Keep in mind that tho Var is a smooth drug, it WILL smash the shit out of your HDL. Bloos tests before any type of cycle should be a must!
 
^^^i agree with the blood test also. but i didnt know var fucked with your HDL thnx brother.
 
Yeah, that was supposed to say blood test....
 
I use it all the time

Worked extremely well with clen so as to maintain muscle while recomping and used it for a bridge into inj cycle. Minimum 6 weeks imo can run for 3 months np.

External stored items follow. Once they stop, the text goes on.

import Summits.CriticalPhenomena.PercolationContinuityZ3.Theorems.PercNearOneGluingNoHeavyQuantLightPairBlobForest
import HarnessLib

/-!
# QUANT lane R8, T-DEC: THE LIGHT GLUED PAIR BY FIVE UNGATED BLOB FORESTS, BOUNDARY-SIDE BAND — closed-form certificate for
# `T = (R¹[q](R^c[s]))²` on the explicit region `R_BFtop(c)` (pattern `J` of census-2 g77's exact LP map; complementary to pattern `I`)

builds on p205010 (kernel theorem, internal audit signed; external expert review pending)

Support file (`--supports stmt-CriticalPhenomena-4575`), QUANT lane census seat prim-quant-census-2 (gen 77), rung R8 of
`run/shared/lean/prim/quant/LADDER.md`.  Theorems only (no definition, no conjecture); standard axioms, no sorries.  Sequel of
`…QuantLightPairBlobForest` / `…Low` / `…Mid` / `…Left` (patterns `M`, `H`, `I`, `G`).

WHAT.  With `T = 2q(1+cs)` (the mean) and floor `y = qs`:
  `T = w₀·blob(2c+2, T/(2c+2)) + w₃·[δ₁ ∗ blob(2c+1, (T−1)/(2c+1))] + w₄·[δ₂ ∗ blob(c, (T−2)/c)] + w₅·blob(c+1, T/(c+1)) + w₆·blob(c+2, T/(c+2))`,
  `w₃ = 2q(1−q)(1−s)(2c+1)/(2c+2−T)`, `w₄ = q²(1−s)²c/(c+2−T)`, `w₅ = 2q(1−q)s(c+1)/T`,
  `w₆ = (c+2)q²(1−s)[2s(c+2−T) − (1−s)(T−2)]/(T(c+2−T))`, `w₀ = (2c+2)q[qs²(2c+2−T) − 2(1−q)(1−s)(T−1)]/(T(2c+2−T))`
— valid EXACTLY on `R_BFtop(c) = { 1 ≤ c, 1/2 < q < 1, 0 < s < 1, T ≤ c+1, qs ≤ 2q−1, 2(1−q) ≤ cqs, w₆ ≥ 0, w₀ ≥ 0 }` (exact scan, 0 mismatches
between the inequality list, the certificate checker and the LP on 14 696 grid points, `c ∈ {2,…,20}`); the last inequality is the REVERSE of pattern
`I`'s `w₂ ≥ 0`, so `I ∪ J` tile `{T ≤ c+1, qs ≤ 2q−1, 2(1−q) ≤ cqs}` up to the two `B0`-weight conditions; e.g. `c = 4`: `q = .7, s ∈ [.5, .57]`;
`q = .75, s ∈ [.45, .52]`; `q = .8, s ≈ .45` — the band nearest the heavy boundary for `q ≤ .8`.
* `lpT_eq_bfTopMix` (pointwise identity off the poles); **`lpT_inGatedCatHull_bfTop`**; `_below`, `sdec_lpT_bfTop`, **`treeBuiltCatHull_lpT_bfTop`**.
HONEST STATUS.  Instances on an explicit region only; `TreeBuiltCatHullLight`, `CatPairLight`, `SiblingStep`, `FarTreeRow` remain OPEN; RATE class
log\* / honest sentence of `run/shared/lean/prim/quant/README.md` unchanged.  [this work]; `lpT`: prim-quant-census-2 g76.  Nothing here is cited as
a published result.  The gluing rows served [cite: KozmaNitzan2024, Conjecture 3 (p. 15)]; product measure [cite: Grimmett1999, §1.3 p. 10].
-/

noncomputable section

open scoped BigOperators

namespace Summit.CriticalPhenomena.PercolationContinuityZ3.Theorems
namespace Quant
namespace LawDec

open Finset

/-! ### The closed-form identity -/

/-- **THE IDENTITY OF PATTERN `J`** (pointwise; `c ≠ 0`, off the poles `T ≠ 0, c+2, 2c+2`; `T = 2q(1+cs)`). [this work] -/
theorem lpT_eq_bfTopMix (c : ℕ) (q s : ℝ) (hc0 : (c : ℝ) ≠ 0) (hT0 : 2 * q * (1 + c * s) ≠ 0) (hW : 2 * c + 2 - 2 * q * (1 + c * s) ≠ 0)
    (hV : (c : ℝ) + 2 - 2 * q * (1 + c * s) ≠ 0) (h : ℕ) :
    lpT c q s h =
      ((2 * c + 2) * q * (q * s ^ 2 * (2 * c + 2 - 2 * q * (1 + c * s)) - 2 * (1 - q) * (1 - s) * (2 * q * (1 + c * s) - 1)) /
            (2 * q * (1 + c * s) * (2 * c + 2 - 2 * q * (1 + c * s)))) *
          blobLaw [(2 * c + 2, 2 * q * (1 + c * s) / (2 * c + 2))] h +
        (2 * q * (1 - q) * (1 - s) * (2 * c + 1) / (2 * c + 2 - 2 * q * (1 + c * s))) *
          blobLaw [(2 * c + 1, (2 * q * (1 + c * s) - 1) / (2 * c + 1)), (1, 1)] h +
        (q ^ 2 * (1 - s) ^ 2 * c / (c + 2 - 2 * q * (1 + c * s))) * blobLaw [(c, (2 * q * (1 + c * s) - 2) / c), (2, 1)] h +
        (2 * q * (1 - q) * s * (c + 1) / (2 * q * (1 + c * s))) * blobLaw [(c + 1, 2 * q * (1 + c * s) / (c + 1))] h +
        ((c + 2) * q ^ 2 * (1 - s) * (2 * s * (c + 2 - 2 * q * (1 + c * s)) - (1 - s) * (2 * q * (1 + c * s) - 2)) /
            (2 * q * (1 + c * s) * (c + 2 - 2 * q * (1 + c * s)))) *
          blobLaw [(c + 2, 2 * q * (1 + c * s) / (c + 2))] h := by
  have hc1 : (c : ℝ) + 1 ≠ 0 := by positivity
  have hc2 : (2 : ℝ) * c + 1 ≠ 0 := by positivity
  have hc3 : (c : ℝ) + 2 ≠ 0 := by positivity
  have hc4 : (2 : ℝ) * c + 2 ≠ 0 := by positivity
  rw [lpT_apply, blobLaw_one_apply, blobLaw_pair_sure_apply, blobLaw_pair_sure_apply, blobLaw_one_apply, blobLaw_one_apply,
    show 2 * c + 1 + 1 = 2 * c + 2 by ring]
  generalize eT : 2 * q * (1 + (c : ℝ) * s) = T at hT0 hW hV ⊢
  generalize eW : (2 : ℝ) * c + 2 - T = W at hW ⊢
  generalize eV : (c : ℝ) + 2 - T = V at hV ⊢
  field_simp
  subst eW eV eT
  ring

/-- the five weights of pattern `J` sum to `1` (off the poles). [this work] -/
theorem bfTop_wsum (c : ℕ) (q s : ℝ) (hT0 : 2 * q * (1 + c * s) ≠ 0) (hW : (2 : ℝ) * c + 2 - 2 * q * (1 + c * s) ≠ 0)
    (hV : (c : ℝ) + 2 - 2 * q * (1 + c * s) ≠ 0) :
    (2 * c + 2) * q * (q * s ^ 2 * (2 * c + 2 - 2 * q * (1 + c * s)) - 2 * (1 - q) * (1 - s) * (2 * q * (1 + c * s) - 1)) /
          (2 * q * (1 + c * s) * (2 * c + 2 - 2 * q * (1 + c * s))) +
        2 * q * (1 - q) * (1 - s) * (2 * c + 1) / (2 * c + 2 - 2 * q * (1 + c * s)) +
        q ^ 2 * (1 - s) ^ 2 * c / (c + 2 - 2 * q * (1 + c * s)) + 2 * q * (1 - q) * s * (c + 1) / (2 * q * (1 + c * s)) +
        (c + 2) * q ^ 2 * (1 - s) * (2 * s * (c + 2 - 2 * q * (1 + c * s)) - (1 - s) * (2 * q * (1 + c * s) - 2)) /
          (2 * q * (1 + c * s) * (c + 2 - 2 * q * (1 + c * s))) = 1 := by
  generalize eT : 2 * q * (1 + (c : ℝ) * s) = T at hT0 hW hV ⊢
  generalize eW : (2 : ℝ) * c + 2 - T = W at hW ⊢
  generalize eV : (c : ℝ) + 2 - T = V at hV ⊢
  field_simp
  subst eW eV eT
  ring

/-! ### Membership on the region `R_BFtop(c)` -/

/-- **THE LIGHT GLUED PAIR IS IN THE HULL ON `R_BFtop(c)`**: for `1 ≤ c`, `1/2 < q < 1`, `0 < s < 1` with `T := 2q(1+cs) ≤ c + 1`,
`qs ≤ 2q − 1`, `2(1−q) ≤ c·qs`, `(1−s)(T−2) ≤ 2s(c+2−T)` and `2(1−q)(1−s)(T−1) ≤ qs²(2c+2−T)`: `InGatedCatHull (qs) T (2c+2) (lpT c q s)`.
[this work] -/
theorem lpT_inGatedCatHull_bfTop (c : ℕ) (q s : ℝ) (hc : 1 ≤ c) (hq : 1 / 2 < q) (hq1 : q < 1) (hs0 : 0 < s) (hs1 : s < 1)
    (hT : 2 * q * (1 + c * s) ≤ c + 1) (hB : q * s ≤ 2 * q - 1) (hE : 2 * (1 - q) ≤ c * (q * s))
    (hw2 : (1 - s) * (2 * q * (1 + c * s) - 2) ≤ 2 * s * (c + 2 - 2 * q * (1 + c * s)))
    (hw6 : 2 * (1 - q) * (1 - s) * (2 * q * (1 + c * s) - 1) ≤ q * s ^ 2 * (2 * c + 2 - 2 * q * (1 + c * s))) :
    InGatedCatHull (q * s) (2 * q * (1 + c * s)) (2 * c + 2) (lpT c q s) := by
  have hc0' : (0 : ℝ) < c := by exact_mod_cast hc
  have hc0 : (c : ℝ) ≠ 0 := hc0'.ne'
  have hq0 : 0 < q := by linarith
  have hy0 : 0 < q * s := by nlinarith
  have hy1 : q * s < 1 := by nlinarith
  set T := 2 * q * (1 + c * s) with hTdef
  have hT1 : 1 < T := by
    have : 0 < 2 * q * (c * s) := by positivity
    rw [hTdef]; nlinarith
  have hV : 0 < (c : ℝ) + 2 - T := by linarith
  have hW1 : 0 < T - 1 := by linarith
  have hTpos : 0 < T := by linarith
  have hW : 0 < (2 : ℝ) * c + 2 - T := by
    have : (c : ℝ) + 1 ≤ 2 * c + 2 := by linarith [hc0'.le]
    linarith
  have m0 : InGatedCatHull (q * s) T (2 * c + 2) (blobLaw [(2 * c + 2, T / (2 * c + 2))]) := by
    have hc4 : (0 : ℝ) < 2 * c + 2 := by positivity
    have g := inGatedCatHull_blobLaw (q * s) hy0 hy1 [(2 * c + 2, T / (2 * c + 2))] (fun p hp => by
      simp only [List.mem_cons, List.not_mem_nil, or_false] at hp
      subst hp
      refine ⟨?_, ?_⟩
      · show q * s ≤ T / (2 * c + 2)
        rw [le_div_iff₀ hc4, hTdef]; nlinarith
      · show T / (2 * c + 2) ≤ 1
        rw [div_le_one hc4]; linarith) (M := 2 * c + 2) (by simp only [blobTop]; omega)
    have e : blobMean [(2 * c + 2, T / (2 * c + 2))] = T := by simp only [blobMean]; push_cast; field_simp; ring
    rwa [e] at g
  have m3 : InGatedCatHull (q * s) T (2 * c + 2) (blobLaw [(2 * c + 1, (T - 1) / (2 * c + 1)), (1, 1)]) := by
    have hc2 : (0 : ℝ) < 2 * c + 1 := by positivity
    have g := inGatedCatHull_blobLaw (q * s) hy0 hy1 [(2 * c + 1, (T - 1) / (2 * c + 1)), (1, 1)] (fun p hp => by
      simp only [List.mem_cons, List.not_mem_nil, or_false] at hp
      rcases hp with rfl | rfl
      · refine ⟨?_, ?_⟩
        · show q * s ≤ (T - 1) / (2 * c + 1)
          rw [le_div_iff₀ hc2, hTdef]; nlinarith
        · show (T - 1) / (2 * c + 1) ≤ 1
          rw [div_le_one hc2]; linarith
      · exact ⟨hy1.le, le_rfl⟩) (M := 2 * c + 2) (by simp only [blobTop]; omega)
    have e : blobMean [(2 * c + 1, (T - 1) / (2 * c + 1)), (1, 1)] = T := by
      simp only [blobMean]; push_cast; field_simp; ring
    rwa [e] at g
  have m4 : InGatedCatHull (q * s) T (2 * c + 2) (blobLaw [(c, (T - 2) / c), (2, 1)]) := by
    have g := inGatedCatHull_blobLaw (q * s) hy0 hy1 [(c, (T - 2) / c), (2, 1)] (fun p hp => by
      simp only [List.mem_cons, List.not_mem_nil, or_false] at hp
      rcases hp with rfl | rfl
      · refine ⟨?_, ?_⟩
        · rw [le_div_iff₀ hc0']; rw [hTdef]; nlinarith
        · rw [div_le_one hc0']; linarith
      · exact ⟨hy1.le, le_rfl⟩) (M := 2 * c + 2) (by simp only [blobTop]; omega)
    have e : blobMean [(c, (T - 2) / c), (2, 1)] = T := by simp only [blobMean]; push_cast; field_simp; ring
    rwa [e] at g
  have m5 : InGatedCatHull (q * s) T (2 * c + 2) (blobLaw [(c + 1, T / (c + 1))]) := by
    have hc1 : (0 : ℝ) < c + 1 := by positivity
    have g := inGatedCatHull_blobLaw (q * s) hy0 hy1 [(c + 1, T / (c + 1))] (fun p hp => by
      simp only [List.mem_cons, List.not_mem_nil, or_false] at hp
      subst hp
      refine ⟨?_, ?_⟩
      · show q * s ≤ T / (c + 1)
        rw [le_div_iff₀ hc1, hTdef]; nlinarith
      · show T / (c + 1) ≤ 1
        rw [div_le_one hc1]; linarith) (M := 2 * c + 2) (by simp only [blobTop]; omega)
    have e : blobMean [(c + 1, T / (c + 1))] = T := by simp only [blobMean]; push_cast; field_simp; ring
    rwa [e] at g
  have m6 : InGatedCatHull (q * s) T (2 * c + 2) (blobLaw [(c + 2, T / (c + 2))]) := by
    have hc2 : (0 : ℝ) < c + 2 := by positivity
    have g := inGatedCatHull_blobLaw (q * s) hy0 hy1 [(c + 2, T / (c + 2))] (fun p hp => by
      simp only [List.mem_cons, List.not_mem_nil, or_false] at hp
      subst hp
      refine ⟨?_, ?_⟩
      · show q * s ≤ T / (c + 2)
        rw [le_div_iff₀ hc2, hTdef]; nlinarith
      · show T / (c + 2) ≤ 1
        rw [div_le_one hc2]; linarith) (M := 2 * c + 2) (by simp only [blobTop]; omega)
    have e : blobMean [(c + 2, T / (c + 2))] = T := by simp only [blobMean]; push_cast; field_simp; ring
    rwa [e] at g
  refine InGatedCatHull.mix5
    ((2 * c + 2) * q * (q * s ^ 2 * (2 * c + 2 - T) - 2 * (1 - q) * (1 - s) * (T - 1)) / (T * (2 * c + 2 - T)))
    (2 * q * (1 - q) * (1 - s) * (2 * c + 1) / (2 * c + 2 - T)) (q ^ 2 * (1 - s) ^ 2 * c / (c + 2 - T)) (2 * q * (1 - q) * s * (c + 1) / T)
    ((c + 2) * q ^ 2 * (1 - s) * (2 * s * (c + 2 - T) - (1 - s) * (T - 2)) / (T * (c + 2 - T)))
    ?_ ?_ ?_ ?_ ?_ ?_ m0 m3 m4 m5 m6 fun h => ?_
  · refine div_nonneg (mul_nonneg (mul_nonneg (by positivity) hq0.le) ?_) (mul_pos hTpos hW).le
    rw [hTdef]; linarith
  · exact div_nonneg (mul_nonneg (mul_nonneg (mul_nonneg (by positivity) (by linarith)) (by linarith)) (by positivity)) hW.le
  · exact div_nonneg (mul_nonneg (mul_nonneg (sq_nonneg q) (sq_nonneg _)) hc0'.le) hV.le
  · exact div_nonneg (mul_nonneg (mul_nonneg (mul_nonneg (by positivity) (by linarith)) hs0.le) (by positivity)) hTpos.le
  · refine div_nonneg (mul_nonneg (mul_nonneg (by positivity) (by linarith)) ?_) (mul_pos hTpos hV).le
    rw [hTdef]; linarith
  · have hW' : (2 : ℝ) * c + 2 - T ≠ 0 := hW.ne'
    have hV' : (c : ℝ) + 2 - T ≠ 0 := hV.ne'
    have hT' : T ≠ 0 := hTpos.ne'
    rw [hTdef] at hW' hV' hT' ⊢
    exact bfTop_wsum c q s hT' hW' hV'
  · exact lpT_eq_bfTopMix c q s hc0 hTpos.ne' hW.ne' hV.ne' h

/-- **… hence at every floor `0 < x ≤ qs`**, with the mean written as the law's own first moment. [this work] -/
theorem lpT_inGatedCatHull_bfTop_below (c : ℕ) (q s : ℝ) (hc : 1 ≤ c) (hq : 1 / 2 < q) (hq1 : q < 1) (hs0 : 0 < s) (hs1 : s < 1)
    (hT : 2 * q * (1 + c * s) ≤ c + 1) (hB : q * s ≤ 2 * q - 1) (hE : 2 * (1 - q) ≤ c * (q * s))
    (hw2 : (1 - s) * (2 * q * (1 + c * s) - 2) ≤ 2 * s * (c + 2 - 2 * q * (1 + c * s)))
    (hw6 : 2 * (1 - q) * (1 - s) * (2 * q * (1 + c * s) - 1) ≤ q * s ^ 2 * (2 * c + 2 - 2 * q * (1 + c * s)))
    (x : ℝ) (hx0 : 0 < x) (hx : x ≤ q * s) :
    InGatedCatHull x (∑ h ∈ Finset.range (2 * c + 2 + 1), (h : ℝ) * lpT c q s h) (2 * c + 2) (lpT c q s) := by
  rw [lpT_mean]
  exact (lpT_inGatedCatHull_bfTop c q s hc hq hq1 hs0 hs1 hT hB hE hw2 hw6).mono hx0 hx

/-- **SDEC at the natural floor** on `R_BFtop(c)`. [this work] -/
theorem sdec_lpT_bfTop (c : ℕ) (q s : ℝ) (hc : 1 ≤ c) (hq : 1 / 2 < q) (hq1 : q < 1) (hs0 : 0 < s) (hs1 : s < 1)
    (hT : 2 * q * (1 + c * s) ≤ c + 1) (hB : q * s ≤ 2 * q - 1) (hE : 2 * (1 - q) ≤ c * (q * s))
    (hw2 : (1 - s) * (2 * q * (1 + c * s) - 2) ≤ 2 * s * (c + 2 - 2 * q * (1 + c * s)))
    (hw6 : 2 * (1 - q) * (1 - s) * (2 * q * (1 + c * s) - 1) ≤ q * s ^ 2 * (2 * c + 2 - 2 * q * (1 + c * s))) :
    SDEC (q * s) (2 * c + 2) (lpT c q s) :=
  sdec_of_inGatedCatHull (mul_pos (by linarith) hs0) (lpT_inGatedCatHull_bfTop c q s hc hq hq1 hs0 hs1 hT hB hE hw2 hw6)

/-- **THE LIGHT NODE ON THESE LAWS**: every tree-built presentation `TreeBuilt x M T` at a floor `x ≤ qs` is in the hull at `x`, its own mean and
its own top. [this work] -/
theorem treeBuiltCatHull_lpT_bfTop (c : ℕ) (q s : ℝ) (hc : 1 ≤ c) (hq : 1 / 2 < q) (hq1 : q < 1) (hs0 : 0 < s) (hs1 : s < 1)
    (hT : 2 * q * (1 + c * s) ≤ c + 1) (hB : q * s ≤ 2 * q - 1) (hE : 2 * (1 - q) ≤ c * (q * s))
    (hw2 : (1 - s) * (2 * q * (1 + c * s) - 2) ≤ 2 * s * (c + 2 - 2 * q * (1 + c * s)))
    (hw6 : 2 * (1 - q) * (1 - s) * (2 * q * (1 + c * s) - 1) ≤ q * s ^ 2 * (2 * c + 2 - 2 * q * (1 + c * s)))
    (x : ℝ) (M : ℕ) (hTB : TreeBuilt x M (lpT c q s)) (hx : x ≤ q * s) :
    InGatedCatHull x (∑ h ∈ Finset.range (M + 1), (h : ℝ) * lpT c q s h) M (lpT c q s) := by
  obtain ⟨hx0, hM⟩ := lpT_treeBuilt_top c q s (by linarith) hq1.le hs0 hs1.le hTB
  obtain ⟨a, rfl⟩ := Nat.exists_eq_add_of_le hM
  rw [sum_range_extend (fun h => (h : ℝ) * lpT c q s h) (2 * c + 2) a (fun h hh => by rw [lpT_eq_zero c q s h hh, mul_zero]),
    lpT_mean]
  exact ((lpT_inGatedCatHull_bfTop c q s hc hq hq1 hs0 hs1 hT hB hE hw2 hw6).mono hx0 hx).mono_top hM

end LawDec
end Quant
end Summit.CriticalPhenomena.PercolationContinuityZ3.Theorems
import Summits.HubbardSuperconductivity.HubbardSuperconductivity.Theorems.JosephsonMirrorJmCuspShibaDictionary
import Summits.HubbardSuperconductivity.HubbardSuperconductivity.Theorems.BalabanIRBirEveryGroundStateStubLiebAnchor
import HarnessLib

/-!
# Route `JosephsonMirror` — crux `JmCusp` (stmt-HubbardSuperconductivity-2228):
# the Shiba dictionary is load-bearing — half-filled floors are simple in EVERY spin sector

Helper file (`--supports stmt-HubbardSuperconductivity-2228`), companion of
`JosephsonMirrorJmCuspShibaDictionary.lean` (clause (ii) of `JmCusp` at `(U, δ)` ⇔ eventual
simplicity of the half-filled ATTRACTIVE torus floor in the magnetised sector `S^z = N_L/2 - L²/2`).

The dictionary `simpleFloor_hubbardTorus_iff_attractive` exchanges DOPING and MAGNETISATION:
`(N, S^z) = (2m, 0)` at coupling `U` ↔ `(L², m - L²/2)` at coupling `-U`.  Lieb's Theorem 1 (tree:
`finrank_szSector_groundEigenspace_eq_one`, spin-reflection positivity) makes the `(2m, 0)` floor of
the ATTRACTIVE torus simple for every `m ≤ L²`; transported, this is

* `simpleFloor_attractive_szZero` — Lieb's Theorem 1 in the line's `IsGroundStateInSector` format
  (`U < 0`, any even filling `2m ≤ 2L²`, any `L ≥ 1`);
* `simpleFloor_halfFilled_magnetised` — for every `U > 0`, every even `L ≥ 1` and EVERY
  `m ≤ L²`, the floor of the half-filled REPULSIVE torus `hubbardTorus 2 L 1 U` in the spin sector
  `(L², S^z = m - L²/2)` is simple (Lieb 1989, proof of Theorem 2: uniqueness in each `S^z` sector
  at half filling; the tree's `LiebTwo` had the `S^z = 0` sector and the global `2S+1`-fold ground
  multiplet, not the magnetised sector floors);
* `jmCusp_halfFilled_everySpinSector_simple` — registered binder-free form.

Calibration map for clause (ii) (with p142929, p143372): simplicity of the `(N, S^z)` floor of the
repulsive torus is a THEOREM on the cross `{N = L²} × {all S^z}` (this file) and FALSE at `U = 0`
off closed shells; the bet's clause (ii) lives at `{N = N_L < L²} × {S^z = 0}`, whose Shiba dual
`{N = L²} × {S^z = N_L/2 - L²/2 ≠ 0}` of the attractive model is exactly the arm not reached by
spin-reflection positivity (`N↑ ≠ N↓`).  No definition and no named fact is introduced.

References: E. H. Lieb, PRL 62 (1989) 1201, Theorem 1 and proof of Theorem 2.
-/

set_option linter.dupNamespace false

noncomputable section

namespace Summit.HubbardSuperconductivity.HubbardSuperconductivity.Theorems.JosephsonMirror

open Matrix Finset Literature.MathematicalPhysics.QuantumLattice Literature.Probability.LatticeModels

/-- **Lieb's Theorem 1 in sector format on the torus**: for `U < 0`, `L ≥ 1` and `m ≤ L²`, any two
ground states of `hubbardTorus 2 L 1 U` in the sector `(2m, S^z = 0)` are proportional
(`finrank_szSector_groundEigenspace_eq_one` + `fermionTorusGraph_connected`).
[cite: Lieb1989, Theorem 1] -/
theorem simpleFloor_attractive_szZero {L : ℕ} [NeZero L] {U : ℝ} (hU : U < 0) {m : ℕ} (hm : m ≤ L ^ 2)
    (φ φ' : Fock (Orb (FermionTorus 2 L)))
    (hφ : IsGroundStateInSector (hubbardTorus 2 L 1 U) (2 * m) 0 φ)
    (hφ' : IsGroundStateInSector (hubbardTorus 2 L 1 U) (2 * m) 0 φ') : ∃ c : ℂ, φ' = c • φ := by
  have hcard : Fintype.card (FermionTorus 2 L) = L ^ 2 := by simp [FermionTorus, Fintype.card_fin]
  have hmL : m ≤ Fintype.card (FermionTorus 2 L) := by rw [hcard]; exact hm
  have hfin := finrank_szSector_groundEigenspace_eq_one (fermionTorusGraph 2 L)
    (Summit.HubbardSuperconductivity.HubbardSuperconductivity.Theorems.fermionTorusGraph_connected 2 L)
    one_ne_zero hU hmL
  set H := hubbardTorus 2 L 1 U with hH
  set W : Submodule ℂ (Fock (Orb (FermionTorus 2 L))) := szSector (Λ := FermionTorus 2 L) (2 * m) 0 ⊓
      Module.End.eigenspace (Matrix.toLin' H) (((H.minEnergyOn (szSector (2 * m) 0) : ℝ) : ℂ)) with hW
  have hmem : ∀ ψ : Fock (Orb (FermionTorus 2 L)), IsGroundStateInSector H (2 * m) 0 ψ → ψ ∈ W :=
    fun ψ hψ => Submodule.mem_inf.2
      ⟨hψ.1, Module.End.mem_eigenspace_iff.2 (by rw [Matrix.toLin'_apply]; exact hψ.2.2)⟩
  have hφ0 : (⟨φ, hmem φ hφ⟩ : W) ≠ 0 := fun h => hφ.2.1 (congrArg Subtype.val h)
  obtain ⟨c, hc⟩ := (finrank_eq_one_iff_of_nonzero' (⟨φ, hmem φ hφ⟩ : W) hφ0).1 hfin ⟨φ', hmem φ' hφ'⟩
  exact ⟨c, (congrArg Subtype.val hc).symm⟩

/-- **Half-filled floors of the repulsive torus are simple in every spin sector.**  For `U > 0`,
`L ≥ 1` even and every `m ≤ L²`, any two ground states of `hubbardTorus 2 L 1 U` in the sector
`(N, S^z) = (L², m - L²/2)` are proportional: the Shiba dictionary
(`simpleFloor_hubbardTorus_iff_attractive` at coupling `-U`) turns the sector into the
`(2m, S^z = 0)` sector of the ATTRACTIVE torus at coupling `-U < 0`, where Lieb's Theorem 1 applies.
This is the uniqueness-in-each-`S^z`-sector step of Lieb's proof of Theorem 2.
[cite: Lieb1989, proof of Theorem 2] -/
theorem simpleFloor_halfFilled_magnetised {L : ℕ} [NeZero L] (hL : Even L) {U : ℝ} (hU : 0 < U)
    {m : ℕ} (hm : m ≤ L ^ 2) (ψ ψ' : Fock (Orb (FermionTorus 2 L)))
    (hψ : IsGroundStateInSector (hubbardTorus 2 L 1 U) (L ^ 2) ((m : ℝ) - (L : ℝ) ^ 2 / 2) ψ)
    (hψ' : IsGroundStateInSector (hubbardTorus 2 L 1 U) (L ^ 2) ((m : ℝ) - (L : ℝ) ^ 2 / 2) ψ') :
    ∃ c : ℂ, ψ' = c • ψ := by
  have h := (simpleFloor_hubbardTorus_iff_attractive hL 1 (-U) hm).1
    (fun φ φ' hφ hφ' => simpleFloor_attractive_szZero (neg_neg_of_pos hU) hm φ φ' hφ hφ')
  rw [neg_neg] at h
  exact h ψ ψ' hψ hψ'

/-- **Registered sub-goal form** (binder-free, fully qualified; the signature registered on
stmt-HubbardSuperconductivity-2228): for every `U > 0`, every even `L ≥ 1` and every `m ≤ L²` the
half-filled floor of the repulsive torus in the spin sector `S^z = m - L²/2` is simple.
[cite: Lieb1989, proof of Theorem 2] -/
theorem jmCusp_halfFilled_everySpinSector_simple : ∀ (U : ℝ), 0 < U → ∀ (L : ℕ) [NeZero L], Even L → ∀ (m : ℕ), m ≤ L ^ 2 → ∀ ψ ψ' : Literature.MathematicalPhysics.QuantumLattice.Fock (Literature.MathematicalPhysics.QuantumLattice.Orb (Literature.MathematicalPhysics.QuantumLattice.FermionTorus 2 L)), Literature.MathematicalPhysics.QuantumLattice.IsGroundStateInSector (Literature.MathematicalPhysics.QuantumLattice.hubbardTorus 2 L 1 U) (L ^ 2) ((m : ℝ) - (L : ℝ) ^ 2 / 2) ψ → Literature.MathematicalPhysics.QuantumLattice.IsGroundStateInSector (Literature.MathematicalPhysics.QuantumLattice.hubbardTorus 2 L 1 U) (L ^ 2) ((m : ℝ) - (L : ℝ) ^ 2 / 2) ψ' → ∃ c : ℂ, ψ' = c • ψ :=
  fun _ hU _ _ hL _ hm ψ ψ' hψ hψ' => simpleFloor_halfFilled_magnetised hL hU hm ψ ψ' hψ hψ'

end Summit.HubbardSuperconductivity.HubbardSuperconductivity.Theorems.JosephsonMirror

end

Often used at end of cycle 75mg healthy I run 100mg its not an instant gratification drug

If ran alone mild PCT nolva 20 20 20
 
^^^^good idea to use clen with it. do u run it with other stuff like test, clen , var or just clen , var?
 
all oral methylated steroids will trash your cholesterol levels.

anavar is suppressive to hpta function at dosages over 10mg's. so 75mg will def require a pct.

luckily anavar is an oral steroid, still to this day being tested on humans. so reseach data on this compound is very easy to find.

as was said above, diet will be key to loosing weight. there is no magical drug. (except maybe crystal meth, but you'll loose more than weight on that shit)

steroids will only help you get there, while preserving & possibly adding more lean muscle tissue.

anavar is a dht derived oral methylated steroid, and though it is more safer than superdrol, androgenic side effects are still a possibility.

good luck.


an article showed no difference between 6 weeks of var, when compared to 12 weeks of var.

gains from oral steroids pretty much stop after 6-8 weeks from what most studies show.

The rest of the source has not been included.